LE MYTHE DE LA BOITE DE PANDORE et les 108 maux de la race humaine



De la mythologie grecque ....

Pour châtier Prométhée qui avait dérobé le feu du ciel, Zeus fit forger par Héphaistos une créature nouvelle : Pandore, une très belle jeune femme, que les divinités parèrent de toutes les séductions, morales et physiques, à l'exception d'Hermès qui la para de fourberie et de curiosité. Ils lui remirent un coffret qu'elle ne devait ouvrir sous aucun prétexte, puis donnèrent celui-ci au frère de Prométhée : Epiméthée ; ce dernier, malgré les recommendations de son frère, épousa Pandore, et la curiosité de la jeune femme la poussa à ouvrir le coffret. Or ce coffret avait été créé par Prométhée (créateur de la race humaine); il y avait, avec bien du mal, enfermé tous les maux capables d'affecter le genre humain, tels : vice, maladie, travail, paresse, vieillesse, folie, passion... Tous les maux s'échappèrent du coffre et se répandirent sur la Terre. Au total ... 108 maux !!! comme le nombre de spectres d'Hadès dans notre manga! Seule resta au fond de la boite l'Espoir consolateur, le 109ème "esprit".

A notre histoire !

Dans l'histoire de Saint Seiya , Kurumada nous "relie" ce mythe au temps présent très habilement : on a cette fois-ci affaire à une petite fille nommée aussi Pandore, qui un jour qu'elle promène son gros toutou dans le jardin du chateau familial (le chateau d'Einstein en Allemagne), entre un jour par curiosité dans un cabanon malgré les recommandations de son père, et y trouve un petit coffre : Un sceau y est apposé : celui d'Athéna. Elle ne peut s'empêcher de le briser et d'ouvrir le coffre puis voit s'échapper les âmes de 2 dieux : Hypnos, dieu du sommeil et Thanatos,dieu de la mort, venus annoncés le retour prochain d'Hadès sur Terre (le dieu grec de la mort et des enfers..). La suite est inéluctable : comme à chaque retour d'Hadès sur Terre, ses 108 guerriers appelés spectres, ou 108 "étoiles maléfiques" vont bientôt se réveiller et se réincarner dans le corps d'êtres humains choisis par le destin, se libérant de la prison dans laquelle Athéna les avait enfermé il y a bien longtemps... Comme dans la légende notre Pandore est curieuse et grandira comme une très belle femme. Comme dans la légende par son acte elle fait se libérer 108 fléaux sur la Terre , symbolisés ici par des "guerriers de l'enfer" au service d'hadès.

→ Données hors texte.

import Mathlib
import Literature.Analysis.FluidPDE.Tao2016AveragedNS.BoundedEternalSolutions
import Summits.NavierStokesRegularity.NavierStokesRegularity.Theorems.TaoLadderRungTwoBreakBlowupRigidityOneNilpotentTables
import HarnessLib

/-!
# Nilpotent tables carry no admissible VISCOUS eternal solution either: the deciding crux K1ᵛ(1)
  `TaoLadderRungTwoBreak.NoSurvivingEternalViscBddOne` (stmt-NavierStokesRegularity-20419), its split children and the
  classification stub of K2(1) (stmt-…-20206) hold on NILPOTENT tables of `E₂(R)` at every scale ratio and every
  covariant viscosity `ν̂ ≥ 0` (`--supports`)

MODEL lattice ODEs only (Tao 2016 §4 (4.1), Lemma 4.1 (iii) (4.8), the viscous equation before Thm. 4.2, §6.4); nothing
here is a statement about the Navier–Stokes equations; NO item is closed.  DEF-FREE; ROUTE-INDEPENDENT.

`…NilpotentTables` (this hand) showed that a table with a nilpotent ranking (every non-zero `α_{jk i,μ}` has an input of
rank below its output) carries no admissible INVISCID eternal solution.  The same induction on the rank works with the
covariant dissipation `−ν̂(1+ε₀)^{2n}e^{−σ} W_n` of `IsEternalVisc`: an undriven mode obeys `f' = −(1 + d(σ)) f` with
`d ≥ 0`, so `|f|` is non-increasing and `|f(σ)| ≥ |f(0)|` on `(−∞, 0]` — incompatible with the ACTION clause unless
`f(0) = 0`, and then `f ≡ 0` forward as well (the weighted quantity `f·exp(σ − ν̂λ^{2n}e^{−σ})` is constant).

* `hasDerivAt_apply_of_isEternalVisc` — components of the viscous eternal law;
* `eternalVisc_trivial_of_nilpotent` — every admissible viscous eternal solution (`IsEternalVisc ε₀ ν̂ α W`, `1+ε₀ ≥ 0`,
  any `ν̂ ≥ 0`) of a nilpotent table is `0`;
* `not_eternalSurvivingFwd_visc_of_nilpotent` — hence never (S_a)-surviving forward;
* `noSurvivingEternalViscBdd_on_nilpotent`, `noLoudLadder_on_nilpotent` — BY SHAPE: the conclusions of
  `NoSurvivingEternalViscBdd R a` (K1ᵛ, any `a`) and of `NoLoudLadder R` hold on nilpotent tables for EVERY `ε₀ > 0`
  (no threshold, no uniform bound needed); with `…NilpotentTables` / `…Core`: every object any K1/K2-type item of the
  route quantifies over lives on a table with a SELF-SUSTAINING CORE.

HONEST LABEL: calibration on an explicit sub-class; no stub, crux, rung or summit is proved; rung 0.
-/

noncomputable section

-- the summit and its single sub-problem share the name (CONVENTIONS §1)
set_option linter.dupNamespace false

open Set Filter Topology MeasureTheory

namespace Summit.NavierStokesRegularity.NavierStokesRegularity.Theorems

namespace BlowupRigidityOne

open Literature.Analysis.FluidPDE Literature.Analysis.FluidPDE.TaoCascade
  Literature.Analysis.FluidPDE.Tao2016AveragedNS

variable {m : ℕ} {R ε₀ νh : ℝ} {α : Fin m → Fin m → Fin m → ℤ × ℤ × ℤ → ℝ}

/-- Components of the viscous eternal law:
`(W_n)_i' = −(W_n)_i + [Q(W_n) + Λ A(W_{n−1}) + Λ⁻¹ B(W_{n+1}, W_n)]_i − ν̂(1+ε₀)^{2n}e^{−σ}(W_n)_i`.
[cite: Tao2016AveragedNS, §4 Lemma 4.1 (iii) (4.8) and the viscous equation before Thm. 4.2, in self-similar variables (§6.4); cell vocabulary (`IsEternalVisc`)] -/
theorem hasDerivAt_apply_of_isEternalVisc {W : ℤ → ℝ → Em m} (hW : IsEternalVisc ε₀ νh α W) (n : ℤ) (σ : ℝ)
    (i : Fin m) :
    HasDerivAt (fun σ => W n σ i)
      (-(W n σ i) + (tableQ α (W n σ) i + bigLam ε₀ * tableA α (W (n - 1) σ) i
        + (bigLam ε₀)⁻¹ * tableB α (W (n + 1) σ) (W n σ) i)
        - νh * ((1 + ε₀) ^ ((2 : ℝ) * n) * Real.exp (-σ)) * W n σ i) σ := by
  have h := ((EuclideanSpace.proj i : Em m →L[ℝ] ℝ).hasFDerivAt.comp_hasDerivAt σ (hW.law n σ))
  have e : (EuclideanSpace.proj i : Em m →L[ℝ] ℝ) (-((1 : ℝ) • W n σ) + tableQ α (W n σ)
      + bigLam ε₀ • tableA α (W (n - 1) σ) + (bigLam ε₀)⁻¹ • tableB α (W (n + 1) σ) (W n σ)
      - (νh * ((1 + ε₀) ^ ((2 : ℝ) * n) * Real.exp (-σ))) • W n σ)
      = -(W n σ i) + (tableQ α (W n σ) i + bigLam ε₀ * tableA α (W (n - 1) σ) i
        + (bigLam ε₀)⁻¹ * tableB α (W (n + 1) σ) (W n σ) i)
        - νh * ((1 + ε₀) ^ ((2 : ℝ) * n) * Real.exp (-σ)) * W n σ i := by
    rw [EuclideanSpace.coe_proj]
    simp only [PiLp.add_apply, PiLp.sub_apply, PiLp.neg_apply, PiLp.smul_apply, smul_eq_mul, one_mul]
    ring
  rw [e] at h
  exact h

/-- **NO NON-TRIVIAL ADMISSIBLE VISCOUS ETERNAL SOLUTION ON A NILPOTENT TABLE.**  If every non-zero structure constant
has an input of rank below its output and `1 + ε₀ ≥ 0`, then every admissible eternal solution of the renormalised
viscous lattice (`IsEternalVisc ε₀ ν̂ α W`, any `ν̂ ≥ 0`) vanishes identically: by induction on the rank an undriven mode
obeys `f' = −(1 + ν̂(1+ε₀)^{2n}e^{−σ}) f`, so `f(σ)·exp(σ − ν̂(1+ε₀)^{2n}e^{−σ})` is constant, `|f(σ)| ≥ |f(0)|` for
`σ ≤ 0`, and the ACTION clause (`σ ↦ ‖W_n(σ)‖` integrable on `ℝ`) forces `f(0) = 0`.
[cite: Tao2016AveragedNS, §4 (4.1), Lemma 4.1 (iii) (4.8), the viscous equation before Thm. 4.2, §6.4; cell vocabulary (`IsEternalVisc`, clause `action`)] -/
theorem eternalVisc_trivial_of_nilpotent (hε : 0 ≤ 1 + ε₀) (rank : Fin m → ℕ)
    (hnil : ∀ μ ∈ shiftSet, ∀ j k i, α j k i μ ≠ 0 → rank j < rank i ∨ rank k < rank i)
    {W : ℤ → ℝ → Em m} (hW : IsEternalVisc ε₀ νh α W) : ∀ n σ, W n σ = 0 := by
  have h001 : ((0 : ℤ), (0 : ℤ), (1 : ℤ)) ∈ shiftSet := by simp [shiftSet]
  have h000 : ((0 : ℤ), (0 : ℤ), (0 : ℤ)) ∈ shiftSet := by simp [shiftSet]
  have h100 : ((1 : ℤ), (0 : ℤ), (0 : ℤ)) ∈ shiftSet := by simp [shiftSet]
  have h010 : ((0 : ℤ), (1 : ℤ), (0 : ℤ)) ∈ shiftSet := by simp [shiftSet]
  suffices hmain : ∀ r : ℕ, ∀ i : Fin m, rank i < r → ∀ n σ, W n σ i = 0 by
    intro n σ; ext i; exact hmain (rank i + 1) i (Nat.lt_succ_self _) n σ
  intro r
  induction r with
  | zero => intro i hi; exact absurd hi (Nat.not_lt_zero _)
  | succ r ih =>
    intro i hi n
    have hlow : ∀ n' σ j, rank j < rank i → W n' σ j = 0 := fun n' σ j hj => ih j (by omega) n' σ
    have hR : ∀ σ, tableQ α (W n σ) i + bigLam ε₀ * tableA α (W (n - 1) σ) i
        + (bigLam ε₀)⁻¹ * tableB α (W (n + 1) σ) (W n σ) i = 0 := by
      intro σ
      rw [tableQ_apply, tableA_apply, tableB_apply,
        qform_eq_zero_of_lowRank rank (hnil _ h000) _ _ i (hlow n σ) (hlow n σ),
        qform_eq_zero_of_lowRank rank (hnil _ h001) _ _ i (hlow (n - 1) σ) (hlow (n - 1) σ),
        qform_eq_zero_of_lowRank rank (hnil _ h100) _ _ i (hlow (n + 1) σ) (hlow n σ),
        qform_eq_zero_of_lowRank rank (hnil _ h010) _ _ i (hlow n σ) (hlow (n + 1) σ)]
      ring
    -- the dissipation coefficient `c = ν̂ (1+ε₀)^{2n} ≥ 0` and `d(σ) = c e^{-σ}`
    set c : ℝ := νh * (1 + ε₀) ^ ((2 : ℝ) * n) with hc
    have hc0 : 0 ≤ c := mul_nonneg hW.nonneg (Real.rpow_nonneg hε _)
    -- `f' = -(1 + c e^{-σ}) f`
    have hder : ∀ σ, HasDerivAt (fun σ => W n σ i) (-(1 + c * Real.exp (-σ)) * W n σ i) σ := by
      intro σ
      have h := hasDerivAt_apply_of_isEternalVisc hW n σ i
      rw [hR σ, add_zero] at h
      convert h using 1
      rw [hc]; ring
    -- the integrating factor `g(σ) = f(σ) · exp(σ - c e^{-σ})` is constant
    have hphi : ∀ σ, HasDerivAt (fun σ => σ - c * Real.exp (-σ)) (1 + c * Real.exp (-σ)) σ := by
      intro σ
      have h2 : HasDerivAt (fun σ => σ - c * Real.exp (-σ)) (1 - c * (Real.exp (-σ) * -1)) σ :=
        (hasDerivAt_id' σ).sub (((hasDerivAt_neg σ).exp).const_mul c)
      convert h2 using 1
      ring
    have hconst : ∀ σ, W n σ i * Real.exp (σ - c * Real.exp (-σ)) = W n 0 i * Real.exp (0 - c * Real.exp (-0)) := by
      intro σ
      have hd : ∀ w, HasDerivAt (fun w => W n w i * Real.exp (w - c * Real.exp (-w))) 0 w := by
        intro w
        have he : HasDerivAt (fun w => Real.exp (w - c * Real.exp (-w)))
            (Real.exp (w - c * Real.exp (-w)) * (1 + c * Real.exp (-w))) w := (hphi w).exp
        have h1 := (hder w).mul he
        have e : -(1 + c * Real.exp (-w)) * W n w i * Real.exp (w - c * Real.exp (-w))
            + W n w i * (Real.exp (w - c * Real.exp (-w)) * (1 + c * Real.exp (-w))) = 0 := by ring
        rw [e] at h1
        exact h1
      exact is_const_of_deriv_eq_zero (f := fun w => W n w i * Real.exp (w - c * Real.exp (-w)))
        (fun w => (hd w).differentiableAt) (fun w => (hd w).deriv) σ 0
    -- on `σ ≤ 0`: `|f(σ)| ≥ |f(0)|`
    have hge : ∀ σ, σ ≤ 0 → |W n 0 i| ≤ |W n σ i| := by
      intro σ hσ
      have h := hconst σ
      have hE : Real.exp (σ - c * Real.exp (-σ)) ≤ Real.exp (0 - c * Real.exp (-0)) := by
        refine Real.exp_le_exp.2 ?_
        have : Real.exp (-0) ≤ Real.exp (-σ) := Real.exp_le_exp.2 (by linarith)
        nlinarith
      have hpos : 0 < Real.exp (σ - c * Real.exp (-σ)) := Real.exp_pos _
      have hpos0 : 0 < Real.exp (0 - c * Real.exp (-0)) := Real.exp_pos _
      -- |f 0| E₀ = |f σ| E_σ ≤ |f σ| E₀
      have h1 : |W n 0 i| * Real.exp (0 - c * Real.exp (-0)) = |W n σ i| * Real.exp (σ - c * Real.exp (-σ)) := by
        rw [← abs_of_pos hpos, ← abs_of_pos hpos0, ← abs_mul, ← abs_mul, h]
      have h2 : |W n σ i| * Real.exp (σ - c * Real.exp (-σ)) ≤ |W n σ i| * Real.exp (0 - c * Real.exp (-0)) :=
        mul_le_mul_of_nonneg_left hE (abs_nonneg _)
      exact le_of_mul_le_mul_right (h1 ▸ h2) hpos0
    -- the action clause forces `f(0) = 0`
    have h0 : W n 0 i = 0 := by
      by_contra hne
      have hpos : 0 < |W n 0 i| := abs_pos.2 hne
      obtain ⟨M, hM⟩ := hW.action
      have hint : Integrable (fun σ => W n σ i) := by
        refine (hM n).1.mono' ?_ (Eventually.of_forall fun σ => ?_)
        · exact (continuous_iff_continuousAt.2 fun σ => (hder σ).continuousAt).aestronglyMeasurable
        · rw [Real.norm_eq_abs]
          exact abs_apply_le_norm (W n σ) i
      have h1 : IntegrableOn (fun _ : ℝ => |W n 0 i|) (Iic (0 : ℝ)) := by
        refine (hint.norm.integrableOn (s := Iic 0)).mono' aestronglyMeasurable_const ?_
        refine (ae_restrict_mem measurableSet_Iic).mono fun σ hσ => ?_
        rw [Real.norm_eq_abs, abs_abs, Real.norm_eq_abs]
        exact hge σ hσ
      have h2 : volume (Iic (0 : ℝ)) < ⊤ := by
        have := (integrableOn_const_iff (C := |W n 0 i|) (s := Iic (0 : ℝ)) (μ := volume)).1 h1
        exact this.resolve_left (by simpa [enorm_eq_zero, abs_eq_zero] using hne)
      simp at h2
    -- hence `f ≡ 0`
    intro σ
    have h := hconst σ
    rw [h0, zero_mul] at h
    rcases mul_eq_zero.1 h with h' | h'
    · exact h'
    · exact absurd h' (Real.exp_pos _).ne'

/-- **No admissible viscous eternal solution of a nilpotent table is (S_a)-surviving forward** (`1+ε₀ ≥ 0`, any `ν̂`,
any `a`). [cite: Tao2016AveragedNS, §4 (4.8), the viscous equation before Thm. 4.2, §6.4; cell vocabulary (`IsEternalVisc`, `EternalSurvivingFwd`)] -/
theorem not_eternalSurvivingFwd_visc_of_nilpotent (hε : 0 ≤ 1 + ε₀) (rank : Fin m → ℕ)
    (hnil : ∀ μ ∈ shiftSet, ∀ j k i, α j k i μ ≠ 0 → rank j < rank i ∨ rank k < rank i)
    {W : ℤ → ℝ → Em m} (hW : IsEternalVisc ε₀ νh α W) (a : ℝ) : ¬ EternalSurvivingFwd a ε₀ W := by
  rintro ⟨c, hc0, H⟩
  obtain ⟨n, -, σ, -, hle⟩ := H 0
  rw [eternalVisc_trivial_of_nilpotent hε rank hnil hW n σ, norm_zero] at hle
  simp only [ne_eq, OfNat.ofNat_ne_zero, not_false_eq_true, zero_pow, mul_zero] at hle
  exact absurd hle (not_le.2 hc0)

/-- **K1ᵛ ON NILPOTENT TABLES, EVERY `ε₀`, BY SHAPE.**  The conclusion of `NoSurvivingEternalViscBdd R a` — no uniformly
bounded admissible viscous eternal solution of an `E₂(R)` table is (S_a)-surviving forward — holds for every NILPOTENT
table at every `ε₀ > 0`, any `ν̂`, any exponent `a`, and without using the uniform bound.
[cite: Tao2016AveragedNS, §4 Thm. 4.2 (statement shape), §6.4; cell vocabulary (`NoSurvivingEternalViscBdd`)] -/
theorem noSurvivingEternalViscBdd_on_nilpotent (hε : 0 < ε₀) (rank : Fin m → ℕ)
    (hnil : ∀ μ ∈ shiftSet, ∀ j k i, α j k i μ ≠ 0 → rank j < rank i ∨ rank k < rank i)
    (νh : ℝ) (W : ℤ → ℝ → Em m) (hW : IsEternalVisc ε₀ νh α W) (a : ℝ) :
    ¬ EternalSurvivingFwd a ε₀ W :=
  not_eternalSurvivingFwd_visc_of_nilpotent (by linarith) rank hnil hW a

/-- **The live spread-one table carries no admissible viscous eternal solution** (`1 + ε₀ ≥ 0`, any `ν̂ ≥ 0`): a member
of `E₂(1)` with a live cross outflow on which the deciding crux K1ᵛ(1) holds outright at every scale ratio.
[cite: Tao2016AveragedNS, §4 (4.1)–(4.3), §6.1, §6.4; cell vocabulary] -/
theorem liveTable_eternalVisc_trivial (hε : 0 ≤ 1 + ε₀) {W : ℤ → ℝ → Em 4}
    (hW : IsEternalVisc ε₀ νh (fun (i₁ i₂ i₃ : Fin 4) (μ : ℤ × ℤ × ℤ) =>
      if i₃ = 3 ∧ ((i₁ = 1 ∧ i₂ = 2) ∨ (i₁ = 2 ∧ i₂ = 1)) ∧ μ = ((0 : ℤ), (0 : ℤ), (1 : ℤ)) then (1 : ℝ)
      else if i₁ = 3 ∧ i₂ = 1 ∧ i₃ = 2 ∧ μ = ((1 : ℤ), (0 : ℤ), (0 : ℤ)) then -1
      else if i₁ = 1 ∧ i₂ = 3 ∧ i₃ = 2 ∧ μ = ((0 : ℤ), (1 : ℤ), (0 : ℤ)) then -1
      else 0) W) : ∀ n σ, W n σ = 0 :=
  eternalVisc_trivial_of_nilpotent hε _ nilpotent_liveTable hW

end BlowupRigidityOne

end Summit.NavierStokesRegularity.NavierStokesRegularity.Theorems

end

On conçoit toute la métaphore puissante de Kurumada ici, les spectres symbolisant clairement les différents maux que la mythologie grecque considérait comme asservissant l'Homme. Dans la légende l'Espoir reste au fond de la boite. Dans notre histoire (saint seiya) nos héros arriveront en enfer devant une porte portant l'inscription "celui qui franchit ce seuil perdra tout espoir". Toute la question sera de savoir s'il parviendront à faire triompher cette minuscule lueur d'espoir malgré tout, "jusqu'au bout de l'enfer" pourrait-on dire puisque l'essentiel des combats vont se dérouler au royaume des morts. Pour celà je vous renvoi à l'histoire et à ma section Guide (partie Hadès) !!!

Roman Au bord de l'eau

LE ROMAN "AU BORD DE L'EAU" et ses 108 héros



Il s'agit d'un roman chinois très populaire écrit dans sa première version par Shi Nai-an (14ème siècle) . Sa popularité s'apparente en Asie à l'Iliade et l'Odyssée d'Homère pour les grecs, et de même ses origines se perdent presque dans la légende : en effet, le livre, qui est plutôt un "roman fleuve" de 2000 pages, a été écrit en plusieurs étapes par différents écrivains dont ont ignore presque jusqu'au nom pour certains. On attribue ceci-dit généralement à Shi Nai-an sa première version et par ailleurs à Jin Sheng Tan(17ème siècle) l'une des versions les plus abouties et les plus truculentes de l'oeuvre, qu'il reprit mais à laquelle il apporta sa touche de génie par l'apport de chapitres etc..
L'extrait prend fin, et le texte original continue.